Figure 1. World Internet Usage–2010 (Based on Data from [1])
Unfortunately, some of the technology users will not use it in a
legitimate manner; instead, some users may deliberately misuse
it. Such misuse can result in many harmful consequences
including, but not limited to, major damage to others systems or
prevention of service for legitimate users. Regardless of the
objectives that such “bad guys” might be aiming for from such

misuse (e.g. personal, financial, political or religious purposes),
one common goal for such users is the need to avoid detection
(i.e. source determination). Therefore, these offenders will exert
thought and effort to cover their tracks to avoid any liabilities
or
accountability for their damaging actions. Illegal actions (or
crimes) that involve a computing system, either as a mean to
carry out the attack or as a target, are referred to as
Cybercrimes
[2]. Computer crime or Cybercrime are two terms that are being
used interchangeably to refer to the same thing. A Distributed
Denial of Service attack (DDoS) is a good example for a
computer crime where the computing system is used as a mean
as well as a target. Fortunately, cybercrimes leave fingerprints
that investigators can collect, correlate and analyze to
understand what, why, when and how a crime was committed;
and consequently, and most importantly, build a good case that
can bring the criminals to justice. In this sense, computers can
be
seen as great source of evidence. For this purpose Computer
Forensics (CF) emerged as a major area of interest, research and
development driven by the legislative needs of having scientific
reliable framework, practices, guidelines, and techniques for
forensics activities starting from evidence acquisition,
preservation, analysis, and finally presentation.

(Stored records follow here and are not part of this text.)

/-- **`supp h_□ ⊂ □`**: `h_□(x) ≠ 0 ⟹ |x − ctr_□|_∞ < S`. [cite: Balaban1984PropagatorsII, p.229 («cubes □ of the size 2ML^jη»)] -/
theorem dist_lt_of_hF_ne_zero (hMh : 1 ≤ Mh) {i : ↥(cubes D)} {x : ↥(boxDom (N0 ℓ Mh k P))} (h : hF D i x ≠ 0) :
    dist (toR x.1) (ctr D i) < side D i :=
  dist_lt_of_thetaF_ne_zero D hMh (thetaF_ne_zero_of_hF_ne_zero D h)

/-! ## §4  The support meets only the two-level window of the cube -/

/-- **THE LEVELS MET BY A CUBE AND ITS COLLAR**: a fine site within `3S/2` of the centre of the cube of an active big `j`-block has level `j − 1`,
`j` or `j + 1` ((2.2) at the cube's witness, p21's `B6MultiLevelBoxOperatorL0.Domains.lev_window`; the collar `S … 3S/2` serves the neighbours of the sites of □).
[cite: Balaban1984PropagatorsII, (2.2) p.224, p.235 («either □̃ ⊂ B^j(Λ_j), or it intersects B^{j+1}(Λ_{j+1}) also»)] -/
theorem lev_window_of_dist_lt_three_halves (hMh : 1 ≤ Mh) (hR : 2 * (ℓ + 1) ≤ R) {i : ↥(B6Cover236MultiLevelBlocksL0.cubes D)}
    {x : ↥(boxDom (N0 ℓ Mh k P))} (h : dist (toR x.1) (ctr D i) < 3 / 2 * side D i) :
    i.1.1 ≤ D.lev x.1 + 1 ∧ D.lev x.1 ≤ i.1.1 + 1 := by
  have hw : dist (toR (wit D i).1) (ctr D i) ≤ side D i / 2 := dist_toR_ctr_le D hMh (blk_wit D i)
  have hxt : supNorm (x.1 - (wit D i).1) < 2 * (bigSide ℓ Mh i.1.1 : ℝ) := by
    rw [supNorm_eq_dist]
    have hS : side D i = (bigSide ℓ Mh i.1.1 : ℝ) := rfl
    calc dist (toR x.1) (toR (wit D i).1) ≤ dist (toR x.1) (ctr D i) + dist (toR (wit D i).1) (ctr D i) := dist_triangle_right _ _ _
      _ < 3 / 2 * side D i + side D i / 2 := by linarith
      _ = 2 * (bigSide ℓ Mh i.1.1 : ℝ) := by rw [← hS]; ring
  exact D.lev_window hR (wit D i).2 x.2 (lev_wit D i) hxt

/-- the same for a site within `S` of the centre (the cube □ itself). [cite: Balaban1984PropagatorsII, (2.2) p.224, p.235] -/
theorem lev_window_of_dist_lt (hMh : 1 ≤ Mh) (hR : 2 * (ℓ + 1) ≤ R) {i : ↥(B6Cover236MultiLevelBlocksL0.cubes D)} {x : ↥(boxDom (N0 ℓ Mh k P))}
    (h : dist (toR x.1) (ctr D i) < side D i) : i.1.1 ≤ D.lev x.1 + 1 ∧ D.lev x.1 ≤ i.1.1 + 1 :=
  lev_window_of_dist_lt_three_halves D hMh hR (by have := side_pos D hMh i; linarith)

/-- the levels met by `supp h_□`. [cite: Balaban1984PropagatorsII, (2.2) p.224, p.235] -/
theorem lev_window_of_hF_ne_zero (hMh : 1 ≤ Mh) (hR : 2 * (ℓ + 1) ≤ R) {i : ↥(cubes D)} {x : ↥(boxDom (N0 ℓ Mh k P))}
    (h : hF D i x ≠ 0) : i.1.1 ≤ D.lev x.1 + 1 ∧ D.lev x.1 ≤ i.1.1 + 1 :=
  lev_window_of_dist_lt D hMh hR (dist_lt_of_hF_ne_zero D hMh h)

/-- **THE BLOCKS MET BY A CUBE LIE IN p21's ENLARGED CUBE `□⁺`** (`M_h ≥ 2`): the block of a fine site within `S` of the centre has level `≤ j + 1`,
hence side `≤ L^{j+1} ≤ S/2`, so its centre is within `5S/4` (where p21's `window`, `hcube`, `gap_of_cubeInd_eq_zero` apply by name).
[cite: Balaban1984PropagatorsII, p.235 («a second cube □̃ containing □ in the middle»), bookkeeping] -/
theorem blkOf_mem_Q (hMh : 2 ≤ Mh) (hR : 2 * (ℓ + 1) ≤ R) {i : ↥(B6Cover236MultiLevelBlocksL0.cubes D)} {x : ↥(boxDom (N0 ℓ Mh k P))}
    (h : dist (toR x.1) (ctr D i) < side D i) : blkOf D x ∈ Q D i := by
  have hMh1 : 1 ≤ Mh := le_trans (by norm_num) hMh
  have hlev := (lev_window_of_dist_lt D hMh1 hR h).2
  have hcen := dist_toR_cen_le D (rfl : blkOf D x = blkOf D x)
  have hL1 : 1 ≤ ℓ + 1 := by omega
  -- the side of the block is at most `L^{j+1} ≤ S/2`
  have hpow : (((ℓ + 1) ^ (blkOf D x).1.1 : ℕ) : ℝ) ≤ (((ℓ + 1) ^ (i.1.1 + 1) : ℕ) : ℝ) := by
    exact_mod_cast Nat.pow_le_pow_right hL1 hlev
  have hside : side D i = (((ℓ + 1) ^ (i.1.1 + 1) : ℕ) : ℝ) * Mh := side_eq D i
  have hMh2 : (2 : ℝ) ≤ Mh := by exact_mod_cast hMh
  have hp0 : (0 : ℝ) ≤ (((ℓ + 1) ^ (i.1.1 + 1) : ℕ) : ℝ) := by positivity
  have hblk : (((ℓ + 1) ^ (blkOf D x).1.1 : ℕ) : ℝ) ≤ side D i / 2 := by
    rw [hside]; nlinarith
  refine (mem_Q D).2 ?_
  calc dist (cen D (blkOf D x)) (ctr D i) ≤ dist (toR x.1) (cen D (blkOf D x)) + dist (toR x.1) (ctr D i) := dist_triangle_left _ _ _
    _ ≤ 5 / 4 * side D i := by linarith

/-- **`supp h_□` MEETS ONLY BLOCKS OF `□⁺`** (`M_h ≥ 2`): the binder `hhS` of the (2.134) consumer with `S_□ := Q D □`.
[cite: Balaban1984PropagatorsII, p.235, (2.134) p.247] -/
theorem blkOf_mem_Q_of_hF_ne_zero (hMh : 2 ≤ Mh) (hR : 2 * (ℓ + 1) ≤ R) {i : ↥(cubes D)} {x : ↥(boxDom (N0 ℓ Mh k P))}
    (h : hF D i x ≠ 0) : blkOf D x ∈ Q D i :=
  blkOf_mem_Q D hMh hR (dist_lt_of_hF_ne_zero D (le_trans (by norm_num) hMh) h)

end Literature.MathematicalPhysics.QuantumFieldTheory.Balaban1983to89.B6Partition118KLevelFineL0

Computer
Forensics can be defined as the process of scientifically
obtaining, examining and analyzing digital information so that
it
can be used as evidence in civil, criminal or administrative
cases
[2]. A more formal definition of Computer Forensics is “the
discipline that combines elements of law and computer science
to collect and analyse data from computer systems, networks,
wireless communications, and storage devices in a way that is
admissible as evidence in a court of law” [3].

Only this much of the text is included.